Prepare it for use by measuring it against the guides included in the pattern pieces. Then press it open to get rid of the folded edges.Fold it in half down the centre and pin the strip to the neck edge stretching it slightly as you go. stitch it with a narrow seam allowance all the way round the neck edge


 Press the seam open and fold the entire binding to the inside. Press again and top stitch in place.
You now have a bias facing on the inside of your garment as in the photograph above.

The link to this wonder product is here


At this stage I do some more over locking and neaten what seams are not finished off yet.Also attach the tie belt to the edge of the wrap over part of the bodice. Neaten the edges and top stitch the seam along the dress edge. (The tie belt is easily made by joining the seam, clipping the corners, turning right sides out and pressing)
Pin the other tie belt to the position marked on the pattern on the OUTSIDE of your fabric.


Join the side seams from sleeve edge to hem in one long seam matching all markings and making sure that the sleeve seams are aligned.
It is easier when doing the side with the wrap-over to baste (tack) it in place first then pin the whole side together and stitch in one long seam as before, enclosing the wrap-over.



This is what you now have! The wrap over part ties beautifully at the side of the dress.
Finish it off by trying it on again in case there are any more adjustments to be made. Overlock the side seams and put it on again to measure the hem. In my case I put it on my tailors dummy to measure and pin the hem
For the bottom and sleeve hems. overlock the edges and fold up to the desired length. Top stitch.
give it a final press and it is finished.


This is the view from the side showing the tie belt and the pleats


As a final touch I added my own label to the dress. Dont forget that Simplicity own the design rights and you cannot sell any garment which has been made from one of their patterns!


The pattern envelope shows only suggestions of how the dress could be made. I think that if I make this pattern up again I may put gathers in the side of the wrap-over section which will make it narrower and fuller. It is your choice how you interpret a pattern which is why tacking it together and trying on before sewing is so important. It is at this stage that you can add your own touch to the design. The pattern has sleeve variation too. I chose the three quarter length straight sleeve so that I may wear it under a jacket. For a special occasion the flutter sleeve would look amazing.


The fabric is very easy to care for and drapes well. It is worth purchasing a good quality fabric if you want  a garment which will last you for many years.

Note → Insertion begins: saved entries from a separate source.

import Summits.HodgeConjecture.HodgeConjecture.Theorems.Ring2AbelianAllAndreWeilFieldComponentAnchors
import Summits.HodgeConjecture.HodgeConjecture.Theorems.Ring2AbelianAllAndreWeilFieldComponentMembers
import HarnessLib

/-!
# Ring 2 · AbelianAll — ANDRÉ AXIS, PART S-g: THE δ-COMPONENT CAPSTONE — for every CM field with a nondegenerate CM type, every `E`-rank `2p` and
  EVERY discriminant class `δ`, ONE anchor `(A₀, η₀, h₀)` (ring2-b03's CM power member: Weil type, Rosati-compatible, discriminant `δ`, Hodge
  conjecture) such that EVERY compact pencil of abelian `2pe₀`-folds with a global `E`-action and a global polarization class, `E`-isogenous at one
  chart to the anchor with matching class, STAYS ON THE δ-COMPONENT (every member of Weil type, Rosati-compatible, of discriminant `δ`) and —
  granted `B⋆` of its ONE total space — has ALL the `E`-Weil classes of EVERY member algebraic: the conclusion of the cell's typed target
  `WeilClassesComponentCM R e₀ p δ` for the members of every such pencil (∃ anchor ∀ pencils; fact-free)

HONEST FRAMING (page 1, verbatim): **research route, not a corollary; conditional on HC_CM plus one named minimal statement.** Cell line:
research route conditional on HC_CM; not a corollary; Q11.4-sentence-2 already refuted in dim ≥ 3. Nothing in this file proves a case of the
Hodge conjecture beyond what the tree proves outright (Pohlmann: powers of a realisation of a nondegenerate CM type) or of `B(X)` for a named `X`,
and `WeilClassesComponentCM R e₀ p δ` is proved for NO component: its members off the anchored `B⋆`-pencils are untouched. `HC_CM`, `HC_AV`, the global
nodes and Verdier's binder do NOT occur. Item `Theses.RankFourFaces.CMToAbelian` (stmt-16267) stays OPEN; N104 untouched; no node is born (0 `def`,
0 `sorry`, no named fact). Seat `pub-hodge-ring2-ab-andre-2`, gen 49 (part S, closing file): part S-b (∃ anchor ∀ pencils on every δ-component:
`W_E` algebraic, Weil type) composed with part S-f (the pencil stays on the δ-component; the component data and the conclusion at every member).

## Content (theorems only; standard axioms)

* **`exists_componentAnchor_forall_pencil_componentData`** — `K` a CM field of degree `2e₀ > 2` with a NONDEGENERATE CM type, Deligne's presentation
  `(b₀, R)`, `p ≥ 1`, ANY `δ ∈ E⁺ˣ/N(Eˣ)`: ∃ `(A₀, η₀, h₀)` — of CM type, `IsWeilTypeCM A₀ η₀ R e₀ p`, `h₀` a polarization class, Rosati-compatible,
  `HasWeilDiscriminantCM … h₀ δ`, `HodgeConjectureFor A₀`, `W_E(A₀) ⊗ ℂ ⊆ Nᵖ(A₀)` — such that for EVERY compact pencil `f : 𝒳 ⟶ S` of abelian
  `2pe₀`-folds with `B⋆(𝒳, η) ∀η`, a global endomorphism `Φ` over `S`, a global class `H ∈ H²(𝒳(ℂ); ℂ)`, `Φ`-compatible charts `(A_s, e_s, φ_s)` with
  `R(φ_s²) = 0`, a rational global `U` on `W_E(A_t) ⊗ ℂ` at `t` with `U|X_t ≠ 0`, and at ONE chart `A_{s₀}` an `E`-isogeny pair with the anchor
  (`u ≫ η₀ = φ_{s₀} ≫ u`, `v ≫ φ_{s₀} = η₀ ≫ v`, `v ≫ u = n·𝟙`, `u ≫ v = n'·𝟙`, `dim A_{s₀} = dim A₀`) under which the restricted class is the anchor's,
  `e_{s₀}^*(H|X_{s₀}) = u^* h₀`: at EVERY member `s`, **`(A_s, φ_s, e_s^*(H|X_s))` is of Weil type relative to `E`, Rosati-compatible, of discriminant
  `δ`, AND `W_E(A_s, φ_s) ⊗ ℂ ⊆ Nᵖ(A_s)`**.
* **`exists_componentAnchor_forall_pencil_componentData_of_isCyclic`** — every CYCLIC Galois CM field of degree `> 2`.

## Honest status

Fact-free composition; the anchor's existence is hypothesis-free given Deligne's presentation of the field and a nondegenerate type (b03's supply:
all quartic fields — the non-Galois ones by part S-b's eightfold row —, all cyclic fields, degree `2ℓ`, abelian non-`V₄`). Not transported:
positivity of the restricted class ((o158)); not constructed: the pencil, its `E`-action, the matching global class. The open input is `B⋆` of the
one total space, unchanged in strength; nothing minimal claimed; N104 untouched. EDGE LABELS: both theorems K.
References: Deligne1982HodgeCycles (§4 (4.4), p. 30, Lemma 4.6, Remark 4.10, proof of Thm. 4.8; §5 (c) pp. 38–39); Pohlmann1968 (Thm. 1);
Schmidt1984CMArithmetik (Kap. III Satz 2.1); MoonenZarhin1998WeilClasses (§1); Andre1996Motifs (§6.3 Lemme 6.3.3, Remarque 2); Andre2026 (§4.4.4).
-/

noncomputable section

set_option linter.dupNamespace false

namespace Summit.HodgeConjecture.HodgeConjecture.Ring2.AbelianAll

open CategoryTheory AlgebraicGeometry Polynomial NumberField
open Literature.AlgebraicGeometry Literature.AlgebraicGeometry.Motives
open Literature.AlgebraicGeometry.HodgeTheory Literature.AlgebraicGeometry.Deligne1982
open Literature.AlgebraicGeometry.Milne1999 (IsOfCMType)
open Literature.AlgebraicGeometry.Pohlmann1968 (IsNondegenerate)
open Summit.HodgeConjecture.HodgeConjecture.Ring2.Hypotheses (RosatiCompatible)
open Summit.HodgeConjecture.HodgeConjecture.Ring2.WeilCoverageCM (exists_cmMember_hodgeConjectureFor_of_exists_isNondegenerate)

variable (K : Type) [Field K] [NumberField K] [IsCMField K]

/-- **THE δ-COMPONENT CAPSTONE (∃ anchor ∀ pencils; fact-free).** `K` a CM field of degree `2e₀ > 2` admitting a NONDEGENERATE CM type, with Deligne's
presentation (`b₀ ∈ 𝓞_K` purely imaginary separating the embeddings, `minpoly_ℤ(b₀) = R(T²)`, roots of `R` real negative), `p ≥ 1`, ANY class
`δ ∈ E⁺ˣ/N(Eˣ)`. There is a triple `(A₀, η₀, h₀)` — ring2-b03's CM power member: `A₀` of CM type, `IsWeilTypeCM A₀ η₀ R e₀ p`, `h₀` a polarization class,
Rosati-compatible, of discriminant `δ`, the Hodge conjecture for `A₀`, `W_E(A₀) ⊗ ℂ ⊆ Nᵖ(A₀)` — such that for EVERY compact pencil `f : 𝒳 ⟶ S` of abelian
`2pe₀`-folds with `B⋆(𝒳, η)` for every `η`, a global endomorphism `Φ` over `S`, a global class `H ∈ H²(𝒳(ℂ); ℂ)`, `Φ`-compatible charts `(A_s, e_s, φ_s)`
with `R(φ_s²) = 0`, a RATIONAL global `U ∈ H^{2p}(𝒳(ℂ); ℂ)` with `e_t^*(U|X_t) ∈ W_E(A_t) ⊗ ℂ` and `U|X_t ≠ 0`, and at ONE chart `A_{s₀}` an `E`-isogeny pair
with the anchor (`u : A_{s₀} ⟶ A₀`, `v : A₀ ⟶ A_{s₀}`, `u ≫ η₀ = φ_{s₀} ≫ u`, `v ≫ φ_{s₀} = η₀ ≫ v`, `v ≫ u = n·𝟙`, `u ≫ v = n'·𝟙`, `n, n' ≥ 1`,
`dim A_{s₀} = dim A₀`) with `e_{s₀}^*(H|X_{s₀}) = u^* h₀`: **at EVERY member `s`, `(A_s, φ_s, e_s^*(H|X_s))` is of Weil type relative to `E`, Rosati-compatible
and of discriminant `δ` — the pencil lies on the δ-component `(R, e₀, p, δ)` — AND all of `W_E(A_s, φ_s) ⊗ ℂ` is algebraic**, i.e. the conclusion of
`Ring2.Hypotheses.WeilClassesComponentCM R e₀ p δ` holds for the members of the pencil. No θ_N, no group law, no Verdier, no `HC_CM`, no Hodge–Weil
theorem in print. [cite: Deligne1982HodgeCycles, §4 (4.4), Lemma 4.6, Remark 4.10, proof of Thm. 4.8 and §5 (c) pp. 38–39] [cite: Pohlmann1968, Thm. 1]
[cite: Andre1996Motifs, §6.3 Lemme 6.3.3 and Remarque 2 (p. 33)] [cite: MoonenZarhin1998WeilClasses, §1 (dim_F W_F = 1; Criterion)] [cite: Andre2026, §4.4.4] -/
theorem exists_componentAnchor_forall_pencil_componentData (hK : 2 < Module.finrank ℚ K)
    {b₀ : 𝓞 K} (hb₀ : IsCMField.complexConj K (b₀ : K) = -(b₀ : K))
    (hsep : Function.Injective fun σ : K →+* ℂ => σ (b₀ : K))
    {R : Polynomial ℤ} {e₀ : ℕ} (he : Module.finrank ℚ K = 2 * e₀) (hRm : R.Monic) (hRdeg : R.natDegree = e₀)
    (hR : R.comp (X ^ 2) = minpoly ℤ b₀) (hirr : Irreducible (cmPolyQ R))
    (hroots : ∀ s : ℂ, Polynomial.eval₂ (Int.castRingHom ℂ) s R = 0 → s.im = 0 ∧ s.re < 0)
    (haev : Polynomial.aeval (b₀ : K) (cmPolyQ R) = 0) (hdegQ : (cmPolyQ R).natDegree = Module.finrank ℚ K)
    [Fact (Irreducible (realPolyQ R))] (hnd : ∃ Ψ : CMType K, IsNondegenerate Ψ) {p : ℕ} (hp : 0 < p)
    (δ : cmNormResidueGroup R) :
    ∃ (A₀ : AbelianVariety ℂ) (η₀ : A₀ ⟶ A₀) (h₀ : complexBetti A₀.X 2),
      (IsOfCMType A₀ ∧ IsWeilTypeCM A₀ η₀ R e₀ p ∧ IsPolarizationClass A₀.dim A₀.X h₀ ∧ RosatiCompatible A₀ η₀ h₀ ∧
        HasWeilDiscriminantCM A₀ η₀ R e₀ p h₀ δ ∧ HodgeConjectureFor A₀.dim A₀.X ∧
        weilClassesField A₀ η₀ (R.comp (X ^ 2)) (2 * p) ≤ algebraicClasses A₀.X p) ∧
      ∀ {𝒳 S : SchemeOver ℂ} {f : 𝒳 ⟶ S} (_hf : IsCompactAbelianPencil f (2 * p * e₀))
        (_hB : ∀ ηX : complexBetti 𝒳 2, StandardConjectureBStar (2 * p * e₀ + 1) 𝒳 ηX)
        (Φ : 𝒳 ⟶ 𝒳) (_hΦ : Φ ≫ f = f) (H : complexBetti 𝒳 2)
        (A : ComplexPoints S → AbelianVariety ℂ) (e : ∀ s, (A s).X ≅ fiberOver f s) (φ : ∀ s, A s ⟶ A s)
        (_hK : ∀ s, ∃ Φs : fiberOver f s ⟶ fiberOver f s,
          Φs ≫ fiberι f s = fiberι f s ≫ Φ ∧ (e s).hom ≫ Φs = (φ s).hom.hom.hom ≫ (e s).hom)
        (_hP : ∀ s, Polynomial.eval₂ (Int.castRingHom (CategoryTheory.End (A s))) ((φ s : CategoryTheory.End (A s)))
          (R.comp (X ^ 2)) = 0)
        (U : complexBetti 𝒳 (2 * p)) (_hUQ : IsRationalClass U) {t : ComplexPoints S}
        (_hUt : complexBetti.map (e t).hom (2 * p) (complexBetti.map (fiberι f t) (2 * p) U) ∈
          weilClassesField (A t) (φ t) (R.comp (X ^ 2)) (2 * p))
        (_hU0 : complexBetti.map (fiberι f t) (2 * p) U ≠ 0)
        {s₀ : ComplexPoints S} (_hdim : (A s₀).dim = A₀.dim) (u : A s₀ ⟶ A₀) (v : A₀ ⟶ A s₀) {n n' : ℕ} (_hn : 0 < n) (_hn' : 0 < n')
        (_hvu : v ≫ u = n • 𝟙 A₀) (_huv : u ≫ v = n' • 𝟙 (A s₀)) (_hu : u ≫ η₀ = φ s₀ ≫ u) (_hv : v ≫ φ s₀ = η₀ ≫ v)
        (_hH₀ : complexBetti.map (e s₀).hom 2 (complexBetti.map (fiberι f s₀) 2 H) = complexBetti.map u.hom.hom.hom 2 h₀)
        (s : ComplexPoints S),
        (IsWeilTypeCM (A s) (φ s) R e₀ p ∧
          RosatiCompatible (A s) (φ s) (complexBetti.map (e s).hom 2 (complexBetti.map (fiberι f s) 2 H)) ∧
          HasWeilDiscriminantCM (A s) (φ s) R e₀ p (complexBetti.map (e s).hom 2 (complexBetti.map (fiberι f s) 2 H)) δ) ∧
        weilClassesField (A s) (φ s) (R.comp (X ^ 2)) (2 * p) ≤ algebraicClasses (A s).X p := by
  obtain ⟨A₀, η₀, h₀, hcm, hW, hpol, hros, hdisc, hHC, halg⟩ :=
    exists_cmMember_hodgeConjectureFor_of_exists_isNondegenerate K hK hb₀ hsep he hRm hRdeg hR hirr hroots haev hdegQ hnd hp δ
  refine ⟨A₀, η₀, h₀, ⟨hcm, hW, hpol, hros, hdisc, hHC, halg⟩, ?_⟩
  intro 𝒳 S f hf hB Φ hΦ H A e φ hK' hP U hUQ t hUt hU0 s₀ hdim u v n n' hn hn' hvu huv hu hv hH₀ s
  exact weilClassesField_le_algebraicClasses_and_componentData_member_of_lefschetzB hf hB Φ hΦ H A e φ hK' hP U hUQ hUt hU0 hW hros hdisc halg
    hdim u v hn hn' hvu huv hu hv hH₀ s

/-- **Every CYCLIC Galois CM field of degree `> 2`** (a nondegenerate CM type exists — Schmidt Kap. III Satz 2.1 / Kor. 3.3 in the tree): the δ-component
capstone `exists_componentAnchor_forall_pencil_componentData` on EVERY row `(E, 2p, δ)`. [cite: Schmidt1984CMArithmetik, Kap. III Satz 2.1]
[cite: Pohlmann1968, Thm. 1] [cite: Deligne1982HodgeCycles, §5 (c) pp. 38–39] [cite: Andre1996Motifs, §6.3 Lemme 6.3.3 and Remarque 2 (p. 33)] -/
theorem exists_componentAnchor_forall_pencil_componentData_of_isCyclic [IsGalois ℚ K] (hc : IsCyclic (K ≃ₐ[ℚ] K))
    (hK : 2 < Module.finrank ℚ K)
    {b₀ : 𝓞 K} (hb₀ : IsCMField.complexConj K (b₀ : K) = -(b₀ : K))
    (hsep : Function.Injective fun σ : K →+* ℂ => σ (b₀ : K))
    {R : Polynomial ℤ} {e₀ : ℕ} (he : Module.finrank ℚ K = 2 * e₀) (hRm : R.Monic) (hRdeg : R.natDegree = e₀)
    (hR : R.comp (X ^ 2) = minpoly ℤ b₀) (hirr : Irreducible (cmPolyQ R))
    (hroots : ∀ s : ℂ, Polynomial.eval₂ (Int.castRingHom ℂ) s R = 0 → s.im = 0 ∧ s.re < 0)
    (haev : Polynomial.aeval (b₀ : K) (cmPolyQ R) = 0) (hdegQ : (cmPolyQ R).natDegree = Module.finrank ℚ K)
    [Fact (Irreducible (realPolyQ R))] {p : ℕ} (hp : 0 < p) (δ : cmNormResidueGroup R) :
    ∃ (A₀ : AbelianVariety ℂ) (η₀ : A₀ ⟶ A₀) (h₀ : complexBetti A₀.X 2),
      (IsOfCMType A₀ ∧ IsWeilTypeCM A₀ η₀ R e₀ p ∧ IsPolarizationClass A₀.dim A₀.X h₀ ∧ RosatiCompatible A₀ η₀ h₀ ∧
        HasWeilDiscriminantCM A₀ η₀ R e₀ p h₀ δ ∧ HodgeConjectureFor A₀.dim A₀.X ∧
        weilClassesField A₀ η₀ (R.comp (X ^ 2)) (2 * p) ≤ algebraicClasses A₀.X p) ∧
      ∀ {𝒳 S : SchemeOver ℂ} {f : 𝒳 ⟶ S} (_hf : IsCompactAbelianPencil f (2 * p * e₀))
        (_hB : ∀ ηX : complexBetti 𝒳 2, StandardConjectureBStar (2 * p * e₀ + 1) 𝒳 ηX)
        (Φ : 𝒳 ⟶ 𝒳) (_hΦ : Φ ≫ f = f) (H : complexBetti 𝒳 2)
        (A : ComplexPoints S → AbelianVariety ℂ) (e : ∀ s, (A s).X ≅ fiberOver f s) (φ : ∀ s, A s ⟶ A s)
        (_hK : ∀ s, ∃ Φs : fiberOver f s ⟶ fiberOver f s,
          Φs ≫ fiberι f s = fiberι f s ≫ Φ ∧ (e s).hom ≫ Φs = (φ s).hom.hom.hom ≫ (e s).hom)
        (_hP : ∀ s, Polynomial.eval₂ (Int.castRingHom (CategoryTheory.End (A s))) ((φ s : CategoryTheory.End (A s)))
          (R.comp (X ^ 2)) = 0)
        (U : complexBetti 𝒳 (2 * p)) (_hUQ : IsRationalClass U) {t : ComplexPoints S}
        (_hUt : complexBetti.map (e t).hom (2 * p) (complexBetti.map (fiberι f t) (2 * p) U) ∈
          weilClassesField (A t) (φ t) (R.comp (X ^ 2)) (2 * p))
        (_hU0 : complexBetti.map (fiberι f t) (2 * p) U ≠ 0)
        {s₀ : ComplexPoints S} (_hdim : (A s₀).dim = A₀.dim) (u : A s₀ ⟶ A₀) (v : A₀ ⟶ A s₀) {n n' : ℕ} (_hn : 0 < n) (_hn' : 0 < n')
        (_hvu : v ≫ u = n • 𝟙 A₀) (_huv : u ≫ v = n' • 𝟙 (A s₀)) (_hu : u ≫ η₀ = φ s₀ ≫ u) (_hv : v ≫ φ s₀ = η₀ ≫ v)
        (_hH₀ : complexBetti.map (e s₀).hom 2 (complexBetti.map (fiberι f s₀) 2 H) = complexBetti.map u.hom.hom.hom 2 h₀)
        (s : ComplexPoints S),
        (IsWeilTypeCM (A s) (φ s) R e₀ p ∧
          RosatiCompatible (A s) (φ s) (complexBetti.map (e s).hom 2 (complexBetti.map (fiberι f s) 2 H)) ∧
          HasWeilDiscriminantCM (A s) (φ s) R e₀ p (complexBetti.map (e s).hom 2 (complexBetti.map (fiberι f s) 2 H)) δ) ∧
        weilClassesField (A s) (φ s) (R.comp (X ^ 2)) (2 * p) ≤ algebraicClasses (A s).X p :=
  exists_componentAnchor_forall_pencil_componentData K hK hb₀ hsep he hRm hRdeg hR hirr hroots haev hdegQ
    (Literature.AlgebraicGeometry.Pohlmann1968.AbelianCMFieldExistence.exists_isNondegenerate_of_isCyclic hc) hp δ

end Summit.HodgeConjecture.HodgeConjecture.Ring2.AbelianAll

end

Check to make sure that it is fine when you sit down, common problems are that garments ride up when sitting, or they are too tight and therefore uncomfortable



This is me sat wearing it for the first time. It is extremely comfortable, and it fits like a dream.
I hope that if you have never sewn with stretch fabrics before you will have a go at making this dress. It is extremely flattering to all figure shapes.

NB

After wearing the dress I did feel that I needed to alter it slightly. I did exactly what I thought was needed in the first place! So, I undid the side seam where the overlap is enclosed by the front and back and reduced the width of the overlap by just over an inch. I gathered it very slightly and eased it back into place. I also took the sleeves in by an inch, tapering the new seam towards the underarm.
I feel that the front drapes better now and the sleeves feel more comfortable.
sometimes gut instinct tells you when something is not right, I am constantly altering patterns and designs to make them suit me, not the model on the envelope!